Down with Algebra II - antman
https://slate.com/human-interest/2016/03/algebra-ii-has-to-go.html
======
southern_cross
Throughout my school career I was a top student in math, generally enjoying it
and even sometimes just doing math for fun of it. (I still do this on
occasion.) But probably the single most _useful_ math class I ever took was
"Practical Math" in the 8th grade, which I just did on a lark. All of my other
math courses were of the college-bound and later engineering varieties.

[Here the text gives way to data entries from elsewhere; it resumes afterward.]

/-- **THE RESIDUAL INSTANCES OF THE CORNER RUN STAY FEASIBLE** (`0 < x < 1`, nonnegative law, `FlowAtT μ`): for every stage
`n ≤ (j′+1)²`, `FlowAtT (cornerResidual (cornerFlow n))`, and every processed admissible pair has exhausted its low or saturated its mid.
The step is the corner step `FlowAtT.corner_step` (…QuantCornerStep) followed by `IsFlowAtT.residual`. [this work] -/
theorem cornerResidual_flowAtT (x T : ℝ) (j' M : ℕ) (μ : ℕ → ℝ) (hx0 : 0 < x) (hx1 : x < 1) (hμ : ∀ k, 0 ≤ μ k)
    (hF : FlowAtT x T j' M μ) :
    ∀ n : ℕ, n ≤ (j' + 1) * (j' + 1) →
      FlowAtT x T j' M (cornerResidual x T j' M μ (cornerFlow x T j' M μ n)) ∧
      (∀ l h, l ≤ j' → h ≤ j' → 2 * (l : ℝ) < T → h ≤ M → T < (l : ℝ) + h → (j' - l) * (j' + 1) + h < n →
        cornerResidual x T j' M μ (cornerFlow x T j' M μ n) l = 0 ∨
          cornerResidual x T j' M μ (cornerFlow x T j' M μ n) h = 0) := by
  intro n
  induction n with
  | zero =>
    intro _
    refine ⟨?_, fun l h _ _ _ _ _ hlt => absurd hlt (Nat.not_lt_zero _)⟩
    have : cornerResidual x T j' M μ (cornerFlow x T j' M μ 0) = μ := by
      funext k; rw [cornerFlow_zero]; exact cornerResidual_zero x T j' M μ k
    rw [this]; exact hF
  | succ n ih =>
    intro hn
    obtain ⟨hfeas, hzero⟩ := ih (by omega)
    obtain ⟨h0, hsup, hrow, hcol⟩ := cornerFlow_inv x T j' M μ hx0 hx1 hμ n (by omega)
    -- the pair of stage n
    obtain ⟨l, hh, hp⟩ : ∃ l h : ℕ, cornerPair j' n = (l, h) := ⟨_, _, rfl⟩
    have hlj : l ≤ j' := by have := cornerPair_fst_le j' n; rw [hp] at this; exact this
    have hhj : hh ≤ j' := by have := cornerPair_snd_le j' n; rw [hp] at this; exact this
    have hidx : (j' - l) * (j' + 1) + hh = n := by have := cornerPair_index j' n (by omega); rw [hp] at this; exact this
    -- a processed pair of stage < n+1 is either older or the pair of stage n
    have holder : ∀ l' h', l' ≤ j' → h' ≤ j' → (j' - l') * (j' + 1) + h' < n + 1 →
        (j' - l') * (j' + 1) + h' < n ∨ (l' = l ∧ h' = hh) := by
      intro l' h' hl' hh' hlt
      rcases Nat.lt_succ_iff_lt_or_eq.1 hlt with hlt | heq
      · exact Or.inl hlt
      · right
        have := cornerPair_of_index j' l' h' n hl' hh' heq
        rw [hp] at this
        exact ⟨(Prod.mk.inj this).1.symm, (Prod.mk.inj this).2.symm⟩
    rw [cornerFlow_succ, hp]
    by_cases hadm : 2 * (l : ℝ) < T ∧ hh ≤ M ∧ T < (l : ℝ) + hh
    · obtain ⟨hlow, hhM, hcomp⟩ := hadm
      have hF0 : cornerFlow x T j' M μ n l hh = 0 := by
        by_contra hne
        have := (hsup l hh hne).2.2.2.2.2
        omega
      have hlh : l < hh := by
        by_contra hge
        push Not at hge
        have : (hh : ℝ) ≤ l := by exact_mod_cast hge
        linarith
      have hu : 0 < usage x T j' l hh := usage_pos_of_compat x T j' l hh hx0 hx1 hlow hlh (Or.inr hcomp)
      rw [cornerUpdate_eq_add x T j' M μ _ l hh hF0 hlow hhM hcomp]
      -- the shipped amount is min(residual mass, residual capacity / usage)
      have hVl := cornerFlow_col_low x T j' M μ hx0 hx1 hμ n (by omega) l hlow
      have hVh := cornerFlow_row_mid x T j' M μ hx0 hx1 hμ n (by omega) l hh hlow hcomp
      have hνl : cornerResidual x T j' M μ (cornerFlow x T j' M μ n) l
          = μ l - ∑ h' ∈ Finset.range (M + 1), cornerFlow x T j' M μ n l h' := by
        unfold cornerResidual; rw [hVl]; ring
      have hνh : cornerResidual x T j' M μ (cornerFlow x T j' M μ n) hh
          = μ hh - ∑ l' ∈ Finset.range (j' + 1), usage x T j' l' hh * cornerFlow x T j' M μ n l' hh := by
        unfold cornerResidual; rw [hVh]; ring
      rw [← hνl, ← hνh]
      generalize hν : cornerResidual x T j' M μ (cornerFlow x T j' M μ n) = ν at hfeas hzero hνl hνh ⊢
      generalize ht : min (ν l) (ν hh / usage x T j' l hh) = t
      have hνl0 : 0 ≤ ν l := by rw [hνl]; linarith [hrow l]
      have hνh0 : 0 ≤ ν hh := by rw [hνh]; linarith [hcol hh]
      have ht1 : t ≤ ν l := ht ▸ min_le_left _ _
      have ht2 : usage x T j' l hh * t ≤ ν hh := by
        have h2 : t ≤ ν hh / usage x T j' l hh := ht ▸ min_le_right _ _
        rwa [le_div_iff₀ hu, mul_comm] at h2
      have ht0 : 0 ≤ t := by rw [← ht]; exact le_min hνl0 (div_nonneg hνh0 hu.le)
      -- the new residual instance
      have hres : cornerResidual x T j' M μ (fun a b => cornerFlow x T j' M μ n a b
            + t * (if a = l then (1:ℝ) else 0) * (if b = hh then (1:ℝ) else 0))
          = fun k => ν k - t * (if k = l then (1:ℝ) else 0) - usage x T j' l hh * t * (if k = hh then (1:ℝ) else 0) := by
        funext k
        rw [cornerResidual_update x T j' M μ _ l hh hlj hhM t k, hν]
        by_cases hk : k = hh
        · rw [hk, if_pos rfl]
        · rw [if_neg hk]; ring
      rw [hres]
      -- zeros persist, and the new pair is exhausted or saturated
      have hpersist : ∀ k, ν k = 0 →
          ν k - t * (if k = l then (1:ℝ) else 0) - usage x T j' l hh * t * (if k = hh then (1:ℝ) else 0) = 0 := by
        intro k hk
        by_cases hkl : k = l
        · rw [hkl] at hk ⊢
          rw [if_pos rfl, if_neg (by omega : l ≠ hh)]
          have : t = 0 := le_antisymm (by linarith) ht0
          rw [this, hk]; ring
        · by_cases hkh : k = hh
          · rw [hkh] at hk ⊢
            rw [if_pos rfl, if_neg (by omega : hh ≠ l)]
            have : usage x T j' l hh * t = 0 := le_antisymm (by linarith) (mul_nonneg hu.le ht0)
            linarith
          · rw [if_neg hkl, if_neg hkh, hk]; ring
      have hnew : ν l - t * (if l = l then (1:ℝ) else 0) - usage x T j' l hh * t * (if l = hh then (1:ℝ) else 0) = 0 ∨
          ν hh - t * (if hh = l then (1:ℝ) else 0) - usage x T j' l hh * t * (if hh = hh then (1:ℝ) else 0) = 0 := by
        rw [if_pos rfl, if_neg (by omega : l ≠ hh), if_neg (by omega : hh ≠ l), if_pos rfl]
        rcases min_choice (ν l) (ν hh / usage x T j' l hh) with h1 | h2
        · left; rw [← ht, h1]; ring
        · right; rw [← ht, h2]; field_simp; ring
      refine ⟨?_, ?_⟩
      · -- feasibility of the new residual instance
        by_cases hνl00 : ν l = 0
        · -- nothing is shipped
          have ht00 : t = 0 := le_antisymm (by linarith) ht0
          have : (fun k => ν k - t * (if k = l then (1:ℝ) else 0) - usage x T j' l hh * t * (if k = hh then (1:ℝ) else 0))
              = ν := by
            funext k; rw [ht00]; ring
          rw [this]; exact hfeas
        · -- the corner step on the residual instance, then zero the corner entry
          have hhigh : ∀ l'' h'' : ℕ, l < l'' → l'' ≤ j' → 2 * (l'' : ℝ) < T → h'' ≤ j' → h'' ≤ M →
              T < (l'' : ℝ) + h'' → ν l'' = 0 ∨ ν h'' = 0 := by
            intro l'' h'' hll hl'' hlow'' hh'' hhM'' hcomp''
            exact hzero l'' h'' hl'' hh'' hlow'' hhM'' hcomp''
              (by have := cornerIndex_lt_of_lt j' l l'' hh h'' hll hl'' hh''; omega)
          have hbelow : ∀ h'' : ℕ, h'' < hh → h'' ≤ M → T < (l : ℝ) + h'' → ν h'' = 0 := by
            intro h'' hlt hhM'' hcomp''
            rcases hzero l h'' hlj (by omega) hlow hhM'' hcomp'' (by omega) with h1 | h2
            · exact absurd h1 hνl00
            · exact h2
          obtain ⟨g, hg, hgval⟩ := FlowAtT.corner_step hfeas hx0 hx1 l hh hlj hlow hhigh hhj hhM hcomp hbelow
          rw [ht] at hgval
          have hres' := hg.residual l hh hlj hlow hhM hcomp
          rw [hgval] at hres'
          exact ⟨_, hres'⟩
      · intro l' h' hl' hh' hlow' hhM' hcomp' hlt
        rcases holder l' h' hl' hh' hlt with hold | ⟨rfl, rfl⟩
        · rcases hzero l' h' hl' hh' hlow' hhM' hcomp' hold with h1 | h2
          · exact Or.inl (hpersist l' h1)
          · exact Or.inr (hpersist h' h2)
        · exact hnew
    · rw [cornerUpdate_of_not_admissible x T j' M μ _ (l, hh) hadm]
      refine ⟨hfeas, fun l' h' hl' hh' hlow' hhM' hcomp' hlt => ?_⟩
      rcases holder l' h' hl' hh' hlt with hold | ⟨rfl, rfl⟩
      · exact hzero l' h' hl' hh' hlow' hhM' hcomp' hold
      · exact absurd ⟨hlow', hhM', hcomp'⟩ hadm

But frankly I'm appalled at the amount of math many college majors still
require today. I eventually grew quite tired of it myself, once I (as a
student already working in my chosen profession) realized that most of it was
just a waste of my time, which could be better spent elsewhere. For example, I
see no sane reason why someone who has spent their entire life dreaming of
becoming a doctor or whatever, and who is otherwise generally well-suited for
that profession, hits an impenetrable barrier at calculus or some such and so
has to give up their dreams. I once asked a medical instructor some years back
how much calculus he and his students (future doctors) actually used, both in
school and afterwards, and his response was that they generally didn't use
much more than basic algebra. Today I'd expect that they just put a few
numbers into a calculator or computer, press a button and they're done.

------
jstewartmobile
If our educational complexes can't successfully hammer Algebra II into
someone's head, why does this Wheeler fellow think they'd be any more
successful hammering something else into it?

Compared to the complexity of just about anything that is real, Algebra II is
like learning to crawl or use silverware.

Odds are, the educational system is failing just as badly on every other
subject. It's just harder to screw up the metric on something as objective as
mathematics.

------
anonytrary
> coders of the future shouldn’t have to master abstract math that they’ll
> never need

This is awful. Humans should be moving rapidly towards mathematical literacy,
not away from it.

If you only need calculus for .001% of your job, that doesn't mean you only
have to learn .001% of calculus. No one is paying you to use calculus
everyday. They're paying you to know when calculus needs to be used and how to
apply it, the one day they actually need it.